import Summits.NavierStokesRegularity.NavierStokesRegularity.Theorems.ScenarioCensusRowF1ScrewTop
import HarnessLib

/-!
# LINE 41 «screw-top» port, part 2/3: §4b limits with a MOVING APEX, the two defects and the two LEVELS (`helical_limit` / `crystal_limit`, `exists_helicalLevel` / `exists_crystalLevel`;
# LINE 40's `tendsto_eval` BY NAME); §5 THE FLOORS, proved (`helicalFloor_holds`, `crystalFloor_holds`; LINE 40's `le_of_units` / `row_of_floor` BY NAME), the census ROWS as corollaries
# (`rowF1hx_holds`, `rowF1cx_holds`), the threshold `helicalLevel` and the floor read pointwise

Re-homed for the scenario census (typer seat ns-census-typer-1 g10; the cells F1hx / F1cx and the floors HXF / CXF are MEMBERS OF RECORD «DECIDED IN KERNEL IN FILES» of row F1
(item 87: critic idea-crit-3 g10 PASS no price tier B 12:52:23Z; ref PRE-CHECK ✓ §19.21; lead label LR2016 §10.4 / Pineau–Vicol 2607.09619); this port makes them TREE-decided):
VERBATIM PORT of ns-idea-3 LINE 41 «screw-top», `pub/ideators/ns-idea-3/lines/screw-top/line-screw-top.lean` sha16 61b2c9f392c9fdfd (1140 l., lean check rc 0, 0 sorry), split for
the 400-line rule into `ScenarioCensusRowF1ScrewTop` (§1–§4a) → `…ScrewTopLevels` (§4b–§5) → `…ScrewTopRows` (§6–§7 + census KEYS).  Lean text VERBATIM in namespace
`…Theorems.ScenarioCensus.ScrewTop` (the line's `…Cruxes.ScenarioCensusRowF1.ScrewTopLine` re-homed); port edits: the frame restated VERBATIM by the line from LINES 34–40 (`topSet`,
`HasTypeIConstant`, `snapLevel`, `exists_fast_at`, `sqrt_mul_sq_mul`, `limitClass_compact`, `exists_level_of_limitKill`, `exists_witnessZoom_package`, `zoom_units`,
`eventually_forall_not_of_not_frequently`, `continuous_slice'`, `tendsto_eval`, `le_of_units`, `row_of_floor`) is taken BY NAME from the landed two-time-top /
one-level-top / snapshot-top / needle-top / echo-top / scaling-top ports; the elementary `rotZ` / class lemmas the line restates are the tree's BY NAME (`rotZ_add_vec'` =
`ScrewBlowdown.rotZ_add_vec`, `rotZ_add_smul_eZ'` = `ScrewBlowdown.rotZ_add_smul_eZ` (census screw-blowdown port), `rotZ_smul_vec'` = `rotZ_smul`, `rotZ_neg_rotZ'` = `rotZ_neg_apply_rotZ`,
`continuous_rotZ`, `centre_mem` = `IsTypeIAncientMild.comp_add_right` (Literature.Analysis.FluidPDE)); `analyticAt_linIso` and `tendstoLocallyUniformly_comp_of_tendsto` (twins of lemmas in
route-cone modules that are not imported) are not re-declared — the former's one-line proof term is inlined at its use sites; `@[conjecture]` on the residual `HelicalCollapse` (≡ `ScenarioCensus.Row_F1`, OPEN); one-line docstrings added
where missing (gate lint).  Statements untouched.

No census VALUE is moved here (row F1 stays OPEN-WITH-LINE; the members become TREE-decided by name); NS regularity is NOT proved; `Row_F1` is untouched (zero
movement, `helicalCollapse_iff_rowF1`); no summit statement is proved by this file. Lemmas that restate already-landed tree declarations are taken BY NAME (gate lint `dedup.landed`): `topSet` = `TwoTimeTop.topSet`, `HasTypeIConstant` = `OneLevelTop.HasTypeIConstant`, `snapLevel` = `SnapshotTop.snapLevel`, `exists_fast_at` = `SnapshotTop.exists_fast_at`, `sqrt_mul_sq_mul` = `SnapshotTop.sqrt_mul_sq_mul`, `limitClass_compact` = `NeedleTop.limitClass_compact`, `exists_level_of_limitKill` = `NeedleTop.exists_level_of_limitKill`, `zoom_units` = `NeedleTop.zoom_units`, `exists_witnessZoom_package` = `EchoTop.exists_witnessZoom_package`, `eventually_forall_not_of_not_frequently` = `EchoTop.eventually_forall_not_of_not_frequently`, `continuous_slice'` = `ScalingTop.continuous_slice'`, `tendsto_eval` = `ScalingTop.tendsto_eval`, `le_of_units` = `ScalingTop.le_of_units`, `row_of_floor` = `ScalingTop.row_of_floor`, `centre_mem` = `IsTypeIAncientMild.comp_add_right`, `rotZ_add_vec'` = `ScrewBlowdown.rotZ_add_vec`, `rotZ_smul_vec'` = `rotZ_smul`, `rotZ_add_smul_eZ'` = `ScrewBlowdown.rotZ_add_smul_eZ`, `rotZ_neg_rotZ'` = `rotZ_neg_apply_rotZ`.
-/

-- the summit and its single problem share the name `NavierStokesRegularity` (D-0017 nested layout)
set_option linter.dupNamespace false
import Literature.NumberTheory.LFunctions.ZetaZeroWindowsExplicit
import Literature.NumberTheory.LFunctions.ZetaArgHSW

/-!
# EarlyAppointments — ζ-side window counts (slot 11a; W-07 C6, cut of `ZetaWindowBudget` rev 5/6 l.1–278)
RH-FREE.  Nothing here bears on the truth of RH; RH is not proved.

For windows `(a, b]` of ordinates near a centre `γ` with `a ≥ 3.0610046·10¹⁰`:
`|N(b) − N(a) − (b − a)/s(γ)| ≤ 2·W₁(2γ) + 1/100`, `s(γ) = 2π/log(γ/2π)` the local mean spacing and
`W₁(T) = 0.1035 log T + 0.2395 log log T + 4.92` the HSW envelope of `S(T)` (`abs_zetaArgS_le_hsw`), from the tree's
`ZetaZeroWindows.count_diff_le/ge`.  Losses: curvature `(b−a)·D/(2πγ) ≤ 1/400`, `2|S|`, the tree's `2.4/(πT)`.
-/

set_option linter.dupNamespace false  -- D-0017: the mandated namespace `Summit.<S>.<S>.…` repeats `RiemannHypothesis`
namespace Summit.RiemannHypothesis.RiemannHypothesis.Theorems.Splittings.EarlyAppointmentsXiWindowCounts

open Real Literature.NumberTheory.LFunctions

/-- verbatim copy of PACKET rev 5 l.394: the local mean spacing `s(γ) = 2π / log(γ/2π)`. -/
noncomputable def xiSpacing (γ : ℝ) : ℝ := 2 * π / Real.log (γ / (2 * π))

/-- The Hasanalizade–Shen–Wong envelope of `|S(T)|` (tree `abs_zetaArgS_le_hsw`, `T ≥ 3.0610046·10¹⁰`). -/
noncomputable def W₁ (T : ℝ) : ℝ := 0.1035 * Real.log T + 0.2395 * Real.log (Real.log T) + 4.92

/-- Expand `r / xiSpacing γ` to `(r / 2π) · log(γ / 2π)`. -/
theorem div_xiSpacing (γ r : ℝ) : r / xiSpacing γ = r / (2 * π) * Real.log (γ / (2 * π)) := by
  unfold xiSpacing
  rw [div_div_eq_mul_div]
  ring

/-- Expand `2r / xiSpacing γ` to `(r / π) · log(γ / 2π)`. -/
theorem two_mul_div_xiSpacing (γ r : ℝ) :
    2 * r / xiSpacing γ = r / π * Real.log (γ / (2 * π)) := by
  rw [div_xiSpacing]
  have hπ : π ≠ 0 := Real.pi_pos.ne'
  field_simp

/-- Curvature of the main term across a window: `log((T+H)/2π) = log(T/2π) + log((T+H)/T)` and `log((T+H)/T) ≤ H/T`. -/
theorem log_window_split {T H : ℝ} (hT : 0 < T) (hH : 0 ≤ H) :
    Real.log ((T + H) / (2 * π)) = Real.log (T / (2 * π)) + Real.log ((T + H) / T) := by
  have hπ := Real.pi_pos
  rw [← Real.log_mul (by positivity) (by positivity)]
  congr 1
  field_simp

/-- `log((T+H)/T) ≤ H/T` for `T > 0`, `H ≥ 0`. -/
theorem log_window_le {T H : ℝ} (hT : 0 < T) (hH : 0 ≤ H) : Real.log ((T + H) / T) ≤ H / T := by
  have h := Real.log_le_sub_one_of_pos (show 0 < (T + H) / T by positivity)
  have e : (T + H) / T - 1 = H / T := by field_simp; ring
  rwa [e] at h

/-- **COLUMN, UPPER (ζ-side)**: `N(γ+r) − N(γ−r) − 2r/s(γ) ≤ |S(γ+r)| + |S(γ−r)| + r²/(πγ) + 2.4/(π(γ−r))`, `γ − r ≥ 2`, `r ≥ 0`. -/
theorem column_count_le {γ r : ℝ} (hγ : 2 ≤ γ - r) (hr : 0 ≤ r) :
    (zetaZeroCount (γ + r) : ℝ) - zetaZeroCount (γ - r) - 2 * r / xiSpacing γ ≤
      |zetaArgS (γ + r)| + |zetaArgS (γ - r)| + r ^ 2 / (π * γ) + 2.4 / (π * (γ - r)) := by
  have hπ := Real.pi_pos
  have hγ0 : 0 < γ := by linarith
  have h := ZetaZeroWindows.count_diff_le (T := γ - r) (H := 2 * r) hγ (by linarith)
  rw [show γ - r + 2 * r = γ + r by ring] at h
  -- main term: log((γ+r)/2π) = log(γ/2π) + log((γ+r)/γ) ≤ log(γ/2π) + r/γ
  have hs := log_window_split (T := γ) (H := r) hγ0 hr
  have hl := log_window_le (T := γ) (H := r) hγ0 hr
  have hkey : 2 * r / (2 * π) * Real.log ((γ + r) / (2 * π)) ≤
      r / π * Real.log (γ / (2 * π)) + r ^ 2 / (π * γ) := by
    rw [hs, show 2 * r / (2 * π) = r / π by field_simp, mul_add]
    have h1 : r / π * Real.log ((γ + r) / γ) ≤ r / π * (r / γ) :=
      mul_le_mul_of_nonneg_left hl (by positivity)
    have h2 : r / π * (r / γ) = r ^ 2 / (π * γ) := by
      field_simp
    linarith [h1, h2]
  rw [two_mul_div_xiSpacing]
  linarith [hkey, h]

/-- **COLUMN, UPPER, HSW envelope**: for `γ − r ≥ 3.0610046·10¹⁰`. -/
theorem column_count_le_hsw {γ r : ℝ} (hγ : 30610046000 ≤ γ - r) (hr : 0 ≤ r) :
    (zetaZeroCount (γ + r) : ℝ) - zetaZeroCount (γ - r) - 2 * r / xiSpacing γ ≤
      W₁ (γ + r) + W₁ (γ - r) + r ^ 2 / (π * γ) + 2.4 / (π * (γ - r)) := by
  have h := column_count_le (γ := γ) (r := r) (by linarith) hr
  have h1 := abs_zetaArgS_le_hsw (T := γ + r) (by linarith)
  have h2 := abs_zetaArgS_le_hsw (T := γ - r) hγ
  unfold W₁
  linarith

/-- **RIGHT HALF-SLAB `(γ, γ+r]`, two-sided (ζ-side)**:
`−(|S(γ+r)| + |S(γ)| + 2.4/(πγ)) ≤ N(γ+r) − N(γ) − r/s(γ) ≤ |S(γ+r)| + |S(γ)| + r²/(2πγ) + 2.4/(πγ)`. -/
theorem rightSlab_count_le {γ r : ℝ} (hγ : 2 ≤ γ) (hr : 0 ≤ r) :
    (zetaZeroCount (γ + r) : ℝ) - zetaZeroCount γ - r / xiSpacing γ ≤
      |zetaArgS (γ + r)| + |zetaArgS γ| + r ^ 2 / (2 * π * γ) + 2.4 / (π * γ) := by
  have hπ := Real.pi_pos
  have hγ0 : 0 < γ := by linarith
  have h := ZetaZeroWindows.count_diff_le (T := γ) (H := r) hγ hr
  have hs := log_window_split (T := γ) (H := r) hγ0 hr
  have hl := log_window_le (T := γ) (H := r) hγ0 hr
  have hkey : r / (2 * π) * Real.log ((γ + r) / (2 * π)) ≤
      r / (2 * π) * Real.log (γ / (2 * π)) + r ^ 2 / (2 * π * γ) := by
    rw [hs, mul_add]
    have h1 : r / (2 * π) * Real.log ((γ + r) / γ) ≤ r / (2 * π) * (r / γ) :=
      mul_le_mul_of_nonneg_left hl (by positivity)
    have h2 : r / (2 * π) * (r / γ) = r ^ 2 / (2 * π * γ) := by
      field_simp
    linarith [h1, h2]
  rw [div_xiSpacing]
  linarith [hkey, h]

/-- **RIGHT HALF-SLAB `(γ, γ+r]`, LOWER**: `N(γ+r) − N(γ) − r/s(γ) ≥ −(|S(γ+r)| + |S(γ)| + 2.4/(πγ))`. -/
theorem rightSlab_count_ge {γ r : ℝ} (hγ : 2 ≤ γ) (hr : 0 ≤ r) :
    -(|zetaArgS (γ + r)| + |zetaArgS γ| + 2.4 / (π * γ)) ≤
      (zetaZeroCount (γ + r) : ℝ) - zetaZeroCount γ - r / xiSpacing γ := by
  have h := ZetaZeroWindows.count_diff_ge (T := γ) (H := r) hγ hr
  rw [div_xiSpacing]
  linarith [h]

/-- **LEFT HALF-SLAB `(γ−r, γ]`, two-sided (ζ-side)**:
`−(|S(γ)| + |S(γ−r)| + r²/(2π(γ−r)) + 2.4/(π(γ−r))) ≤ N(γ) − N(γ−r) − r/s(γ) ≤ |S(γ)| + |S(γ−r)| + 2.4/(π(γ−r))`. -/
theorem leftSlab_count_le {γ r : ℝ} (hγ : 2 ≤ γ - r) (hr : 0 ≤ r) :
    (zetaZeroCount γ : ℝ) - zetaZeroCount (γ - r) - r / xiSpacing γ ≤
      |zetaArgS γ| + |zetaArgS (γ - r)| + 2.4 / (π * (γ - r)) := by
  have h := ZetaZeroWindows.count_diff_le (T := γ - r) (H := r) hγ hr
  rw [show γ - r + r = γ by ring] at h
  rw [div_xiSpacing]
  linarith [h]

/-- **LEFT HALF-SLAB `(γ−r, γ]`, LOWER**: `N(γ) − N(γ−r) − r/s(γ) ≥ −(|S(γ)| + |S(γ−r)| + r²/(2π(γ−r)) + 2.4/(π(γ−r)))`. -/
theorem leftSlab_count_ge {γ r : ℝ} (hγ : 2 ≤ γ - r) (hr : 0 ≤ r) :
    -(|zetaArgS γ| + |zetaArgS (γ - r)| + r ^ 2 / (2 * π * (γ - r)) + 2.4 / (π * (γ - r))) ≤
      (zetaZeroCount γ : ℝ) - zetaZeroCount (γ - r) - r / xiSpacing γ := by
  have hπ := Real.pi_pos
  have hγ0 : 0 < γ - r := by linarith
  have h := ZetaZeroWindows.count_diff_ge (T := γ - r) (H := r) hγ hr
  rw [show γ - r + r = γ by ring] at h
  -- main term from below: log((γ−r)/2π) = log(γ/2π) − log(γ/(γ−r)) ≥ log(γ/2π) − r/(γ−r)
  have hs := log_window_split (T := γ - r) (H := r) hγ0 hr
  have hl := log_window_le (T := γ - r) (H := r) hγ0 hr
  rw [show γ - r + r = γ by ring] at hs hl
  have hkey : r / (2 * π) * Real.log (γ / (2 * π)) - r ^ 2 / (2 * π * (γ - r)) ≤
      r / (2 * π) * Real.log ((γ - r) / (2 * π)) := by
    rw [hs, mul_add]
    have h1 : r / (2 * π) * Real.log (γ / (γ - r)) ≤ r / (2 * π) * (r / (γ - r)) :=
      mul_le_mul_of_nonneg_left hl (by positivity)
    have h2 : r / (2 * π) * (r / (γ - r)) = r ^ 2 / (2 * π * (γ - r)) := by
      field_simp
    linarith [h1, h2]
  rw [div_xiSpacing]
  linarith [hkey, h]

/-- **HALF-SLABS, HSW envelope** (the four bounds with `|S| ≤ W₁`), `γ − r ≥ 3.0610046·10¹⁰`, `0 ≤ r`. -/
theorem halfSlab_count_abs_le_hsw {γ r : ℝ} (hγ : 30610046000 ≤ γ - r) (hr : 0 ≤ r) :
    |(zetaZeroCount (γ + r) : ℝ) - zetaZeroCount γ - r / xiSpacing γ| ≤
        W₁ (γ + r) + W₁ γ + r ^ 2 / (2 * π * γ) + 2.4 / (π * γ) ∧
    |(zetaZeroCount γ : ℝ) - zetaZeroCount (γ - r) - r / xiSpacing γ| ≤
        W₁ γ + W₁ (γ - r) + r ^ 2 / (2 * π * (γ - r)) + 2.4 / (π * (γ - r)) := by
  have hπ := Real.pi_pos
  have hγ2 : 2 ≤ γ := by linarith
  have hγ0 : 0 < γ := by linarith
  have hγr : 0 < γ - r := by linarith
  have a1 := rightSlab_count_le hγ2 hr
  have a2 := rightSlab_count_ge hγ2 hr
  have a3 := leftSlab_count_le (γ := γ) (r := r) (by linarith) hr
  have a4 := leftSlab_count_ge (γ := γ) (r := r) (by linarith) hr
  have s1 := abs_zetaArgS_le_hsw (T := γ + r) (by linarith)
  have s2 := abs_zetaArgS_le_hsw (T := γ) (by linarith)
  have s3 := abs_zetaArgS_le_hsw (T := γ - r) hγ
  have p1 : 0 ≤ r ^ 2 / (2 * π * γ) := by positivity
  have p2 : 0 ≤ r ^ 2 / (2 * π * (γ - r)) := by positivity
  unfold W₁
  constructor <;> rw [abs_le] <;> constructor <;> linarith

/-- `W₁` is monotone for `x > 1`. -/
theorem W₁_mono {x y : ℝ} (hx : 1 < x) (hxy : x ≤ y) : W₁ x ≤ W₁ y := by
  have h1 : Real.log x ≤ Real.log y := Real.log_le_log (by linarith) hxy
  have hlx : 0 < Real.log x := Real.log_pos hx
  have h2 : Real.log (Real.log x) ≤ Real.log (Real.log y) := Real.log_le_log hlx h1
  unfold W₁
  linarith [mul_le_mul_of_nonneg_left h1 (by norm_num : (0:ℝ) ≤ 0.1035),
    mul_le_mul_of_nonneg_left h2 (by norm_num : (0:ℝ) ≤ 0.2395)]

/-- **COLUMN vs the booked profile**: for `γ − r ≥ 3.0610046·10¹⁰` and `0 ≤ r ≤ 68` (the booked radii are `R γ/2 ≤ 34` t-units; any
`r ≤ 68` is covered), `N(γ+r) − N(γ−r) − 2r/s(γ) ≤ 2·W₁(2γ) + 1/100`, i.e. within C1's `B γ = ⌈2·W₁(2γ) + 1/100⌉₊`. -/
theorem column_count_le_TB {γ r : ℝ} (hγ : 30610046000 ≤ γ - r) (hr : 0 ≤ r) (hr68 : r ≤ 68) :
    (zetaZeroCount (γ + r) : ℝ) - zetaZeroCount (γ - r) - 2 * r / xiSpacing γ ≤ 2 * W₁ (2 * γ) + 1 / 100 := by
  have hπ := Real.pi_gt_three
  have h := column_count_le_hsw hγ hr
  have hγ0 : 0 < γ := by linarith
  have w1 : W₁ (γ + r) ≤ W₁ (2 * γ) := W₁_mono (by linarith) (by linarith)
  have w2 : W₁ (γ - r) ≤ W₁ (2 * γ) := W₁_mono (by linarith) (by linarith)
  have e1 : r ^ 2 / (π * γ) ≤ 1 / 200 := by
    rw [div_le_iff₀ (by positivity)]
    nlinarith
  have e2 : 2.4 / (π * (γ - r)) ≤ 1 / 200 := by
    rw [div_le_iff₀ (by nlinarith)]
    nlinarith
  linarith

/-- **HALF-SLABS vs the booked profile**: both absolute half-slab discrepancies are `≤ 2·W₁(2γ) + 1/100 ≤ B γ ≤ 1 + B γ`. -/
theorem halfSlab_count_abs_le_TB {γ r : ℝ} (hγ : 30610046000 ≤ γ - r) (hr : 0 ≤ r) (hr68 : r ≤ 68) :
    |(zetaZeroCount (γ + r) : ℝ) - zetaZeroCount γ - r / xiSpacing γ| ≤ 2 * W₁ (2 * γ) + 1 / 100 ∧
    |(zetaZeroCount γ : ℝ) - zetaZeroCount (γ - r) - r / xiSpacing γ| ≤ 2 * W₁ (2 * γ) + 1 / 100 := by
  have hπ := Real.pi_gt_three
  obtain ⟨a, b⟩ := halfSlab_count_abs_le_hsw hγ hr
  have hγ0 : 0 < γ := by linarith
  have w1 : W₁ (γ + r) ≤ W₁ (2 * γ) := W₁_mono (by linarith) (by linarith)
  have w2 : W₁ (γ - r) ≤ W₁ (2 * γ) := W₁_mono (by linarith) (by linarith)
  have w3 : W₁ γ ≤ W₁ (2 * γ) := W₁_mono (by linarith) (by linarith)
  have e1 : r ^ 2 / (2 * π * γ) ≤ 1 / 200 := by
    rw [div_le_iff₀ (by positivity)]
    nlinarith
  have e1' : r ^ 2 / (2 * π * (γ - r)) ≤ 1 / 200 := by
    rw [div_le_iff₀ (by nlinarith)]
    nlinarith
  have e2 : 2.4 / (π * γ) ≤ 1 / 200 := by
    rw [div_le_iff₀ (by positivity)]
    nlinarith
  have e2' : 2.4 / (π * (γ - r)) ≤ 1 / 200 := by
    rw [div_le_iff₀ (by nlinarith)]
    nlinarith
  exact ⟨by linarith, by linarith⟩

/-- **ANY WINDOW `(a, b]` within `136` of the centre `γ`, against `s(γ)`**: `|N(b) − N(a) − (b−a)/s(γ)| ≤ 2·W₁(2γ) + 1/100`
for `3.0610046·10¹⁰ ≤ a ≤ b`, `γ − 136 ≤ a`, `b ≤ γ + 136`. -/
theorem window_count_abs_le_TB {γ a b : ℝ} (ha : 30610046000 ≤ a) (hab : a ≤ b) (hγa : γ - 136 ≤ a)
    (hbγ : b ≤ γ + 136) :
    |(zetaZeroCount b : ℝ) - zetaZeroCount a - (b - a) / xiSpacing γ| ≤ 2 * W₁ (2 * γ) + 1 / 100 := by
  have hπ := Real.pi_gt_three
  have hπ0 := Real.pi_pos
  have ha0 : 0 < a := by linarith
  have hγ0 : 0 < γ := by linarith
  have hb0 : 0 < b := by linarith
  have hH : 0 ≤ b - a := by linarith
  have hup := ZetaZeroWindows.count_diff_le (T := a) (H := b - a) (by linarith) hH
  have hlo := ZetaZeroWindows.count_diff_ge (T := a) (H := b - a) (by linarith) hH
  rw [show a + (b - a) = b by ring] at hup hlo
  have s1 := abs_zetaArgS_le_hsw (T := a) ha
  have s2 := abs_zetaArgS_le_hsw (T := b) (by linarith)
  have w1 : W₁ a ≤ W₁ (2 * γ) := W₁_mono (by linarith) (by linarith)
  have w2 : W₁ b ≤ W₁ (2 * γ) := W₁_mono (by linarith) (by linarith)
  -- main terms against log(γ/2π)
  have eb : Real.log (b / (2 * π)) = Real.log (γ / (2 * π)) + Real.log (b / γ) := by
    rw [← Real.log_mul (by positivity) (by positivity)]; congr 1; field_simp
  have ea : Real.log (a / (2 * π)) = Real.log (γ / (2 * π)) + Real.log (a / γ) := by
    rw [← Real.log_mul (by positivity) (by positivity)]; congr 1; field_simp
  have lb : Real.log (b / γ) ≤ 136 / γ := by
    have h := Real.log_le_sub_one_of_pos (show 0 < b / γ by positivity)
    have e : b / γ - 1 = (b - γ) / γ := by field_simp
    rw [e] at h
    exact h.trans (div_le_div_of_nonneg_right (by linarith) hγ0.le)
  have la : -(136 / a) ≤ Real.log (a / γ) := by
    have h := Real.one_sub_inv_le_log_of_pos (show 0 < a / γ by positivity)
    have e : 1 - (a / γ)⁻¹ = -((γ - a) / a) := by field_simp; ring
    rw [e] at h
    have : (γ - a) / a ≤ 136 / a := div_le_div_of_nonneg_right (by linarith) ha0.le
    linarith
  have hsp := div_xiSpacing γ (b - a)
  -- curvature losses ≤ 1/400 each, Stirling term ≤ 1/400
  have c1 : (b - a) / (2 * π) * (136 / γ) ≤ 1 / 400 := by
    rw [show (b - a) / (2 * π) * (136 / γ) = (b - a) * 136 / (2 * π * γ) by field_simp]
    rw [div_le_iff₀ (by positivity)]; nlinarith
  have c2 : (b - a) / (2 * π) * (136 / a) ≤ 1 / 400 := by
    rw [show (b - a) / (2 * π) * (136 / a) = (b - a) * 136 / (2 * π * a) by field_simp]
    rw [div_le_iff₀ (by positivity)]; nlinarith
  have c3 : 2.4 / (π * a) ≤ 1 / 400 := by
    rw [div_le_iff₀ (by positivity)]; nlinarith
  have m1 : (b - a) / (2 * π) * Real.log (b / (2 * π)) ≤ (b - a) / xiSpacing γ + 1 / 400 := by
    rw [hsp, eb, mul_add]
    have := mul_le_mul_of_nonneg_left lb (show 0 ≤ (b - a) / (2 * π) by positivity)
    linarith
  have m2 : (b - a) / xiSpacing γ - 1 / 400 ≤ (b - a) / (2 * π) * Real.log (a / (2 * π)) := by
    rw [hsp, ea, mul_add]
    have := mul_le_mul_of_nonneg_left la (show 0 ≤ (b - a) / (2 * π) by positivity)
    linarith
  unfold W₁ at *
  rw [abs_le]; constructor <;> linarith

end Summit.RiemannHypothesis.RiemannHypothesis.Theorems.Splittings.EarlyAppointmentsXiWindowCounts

→ **Exercise brief**:
Go through the listing and work out how many lines include the string "zetaZeroCount". Give only the number.

→ **Task response**:
12